/-!
# Crux `PtolemyLoewnerRigidity` (stmt-CriticalPhenomena-15265) — birth skeleton `Lines/birth.lean`

Route `SAWPtolemyBoundary` (rank 4; sole owner), skeleton registrar planner-skel-stmt-CriticalPhenomena-15265-0
(2026-08-17); tree path `Summits/CriticalPhenomena/SAWScalingLimit/Cruxes/PtolemyLoewnerRigidity/Lines/birth.lean`.

Crux (FIXED, concluded BY NAME below):
`Summit.CriticalPhenomena.SAWScalingLimit.Theses.SAWPtolemyBoundary.PtolemyLoewnerRigidity` =
`BoundaryPtolemy → RankOneBumps → ∀ P : ChordalFamily, P.IsChordal → (lim: P is the full scaling limit of the
critical δℤ² SAW laws, every Dobrushin domain, every endpoint approximation) → P.IsRestriction → (restriction-coupled
Markov extension) → (reversible) → (covariant under z ↦ r·i^k·z + w) → (conjugation covariant) → (simple,
boundary-avoiding) → P.IsConformallyCovariant` — the card's device "Ptolemy boundary + rank-one bumps force the Ptolemy
coordinate to flow by Loewner; LSW03 Prop. 5.3 backwards; D4 kills the residual real-linear map", at use level.

## The line: the card's own proof chain, cut at its two natural seams (3 registered stubs)

The card (ptolemy-boundary-loewner-rigidity, K2) proves the crux in three moves of very different status, and the
skeleton registers exactly these:

* S1 `stub_bumpPassage` — `BumpPassage` (provable now, L): the lattice rank-one bump crux `RankOneBumps` (K3) PASSES
  TO THE LIMIT FAMILY: every chordal `P` that is the full SAW scaling limit, has restriction and simple
  boundary-avoiding curves has `ContinuumRankOneBumps P` — the same `√`-additivity inequality with the lattice laws
  replaced by `P (R.chord i j)`. The bump event `{range ⊆ closure Ω'}` is closed and its boundary (curves in
  `closure Ω'` touching `∂Ω' ∖ {marks}`) is `P`-null by restriction × boundary avoidance in `Ω'`, so portmanteau
  applies; lattice approximations of three marks exist as in `SAW.exists_isEndpointApprox`.
* S2 `stub_shearedRigidity` — `ShearedRigidity` (OPEN, XL; the device, load-bearing): `BoundaryPtolemy` (K1) ⇒ every
  chordal `P` with (lim), restriction, restriction-coupled Markov, reversibility, covariance under DILATIONS AND
  TRANSLATIONS ONLY, conjugation, simplicity and `ContinuumRankOneBumps P` is a REAL-LINEAR IMAGE of chordal SLE(8/3):
  `IsShearedSLE P := ∃ L : ℂ ≃L[ℝ] ℂ, ∀ D, IsSLELaw (8/3) (D.map L) (L_* (P D))`. This is card K2 verbatim
  ("conclusion: law = f_* SLE_{8/3}, f real-linear, b = 5/8") with its honest hypotheses: NO ROTATION is available to
  it, so it cannot be closed by the rival conjecture R* (`SAWRestrictionRigidity.Rigidity`, which consumes the
  quarter-turn) — the device must do the work; and on a sheared lattice the same statement is true with `L` the shear
  (barrier `EmbeddingModulusUniqueness` is embraced here, spent in S3).
* S3 `stub_quarterTurnUpgrade` — `QuarterTurnUpgrade` (provable from named facts, M/L): a chordal family covariant
  under `z ↦ r·i^k·z + w` that is a real-linear image of SLE(8/3) is conformally covariant ("D4 forces f = id"):
  quarter-turn covariance of `P = L⁻¹_* SLE(L·)` makes SLE(8/3) covariant under `L i L⁻¹ = c·φ_β`; for `β ≠ i`
  Beffara's `BeffaraShearDistortsModulus` (Literature/Barriers) and the modulus-monotone SLE(8/3) restriction
  observable `P^{(ℍ;0,∞)}[γ ∩ A_{[c,d]} = ∅] = (4cd/(c+d)²)^{5/8}` contradict each other; so `L` is
  complex-(anti)linear and `P` is SLE(8/3) itself (`IsSLELaw.conformalCovariance`, similarity/reflection covariance).

Composition `PtolemyLoewnerRigidity_of` (kernel-checked, no `sorry` of its own): S1 fed with K3 gives
`ContinuumRankOneBumps P`; the crux's similarity clause restricted to `k = 0` is dilation/translation covariance; S2
fed with K1 gives `IsShearedSLE P`; S3 fed with the full similarity clause gives `P.IsConformallyCovariant` — the
crux's conclusion. Every binder of the crux is consumed (K1 by S2, K3 by S1, rotations by S3).

What is deliberately NOT cut here: the passage of K1 (cross-ratios of partition functions — NOT law-visible data of
`P`) to Ptolemy coordinates of the limit stays inside S2 until the definition item `PtolemyBoundaryData` foreseen by
the route header (TWO-LAYER PLAN / DEFINITION REQUESTS; refuter note rreview-0816T14) exists; then S2 splits as
`BoundaryDataOfLimit → AbstractPtolemyRigidity` with no change to S1, S3 or the composition.

Disproof used: none (`ledger crux ls stmt-CriticalPhenomena-15265`: no `Disproof.lean`, no ideas, no dead lines on
2026-08-17). Negatives honoured (`ledger negatives --problem CriticalPhenomena`): the refuted all-`δ` tightness
stmt-0772 is not used (everything is eventual in `δ` or a property of the limit family); no refuted statement concerns
bump additivity, boundary cross-ratios or linear images of SLE. Typing checklist 4c: no Bochner integral without
measurability (only measures of closed events and `toReal`), no hand-picked threshold (`∃ ε₀`, `∀ η > 0`).

Audit (farm `lean check --json`): rc 0, sorries = 3 = the three `stub_*` declarations, zero elsewhere;
`#h21_check_skeleton` ok, theorem `PtolemyLoewnerRigidity_of`, hypotheses = the three name-keyed stub statements.
BC3 probes (planner folder `bc/probe_S{1,2,3}_{crux,summit}.lean`): `Stub → PtolemyLoewnerRigidity` and
`Stub → SAWScalingLimit` by `first | exact? | simpa [Stub] | (unfold Stub; simpa) | aesop` all FAIL.
-/

noncomputable section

■ ■ ■

### GOAL OF THE EXERCISE:
Copy each line of the listing above that contains the word "full".

### TASK OUTPUT:
`BoundaryPtolemy → RankOneBumps → ∀ P : ChordalFamily, P.IsChordal → (lim: P is the full scaling limit of the
  TO THE LIMIT FAMILY: every chordal `P` that is the full SAW scaling limit, has restriction and simple
fed with K1 gives `IsShearedSLE P`; S3 fed with the full similarity clause gives `P.IsConformallyCovariant` — the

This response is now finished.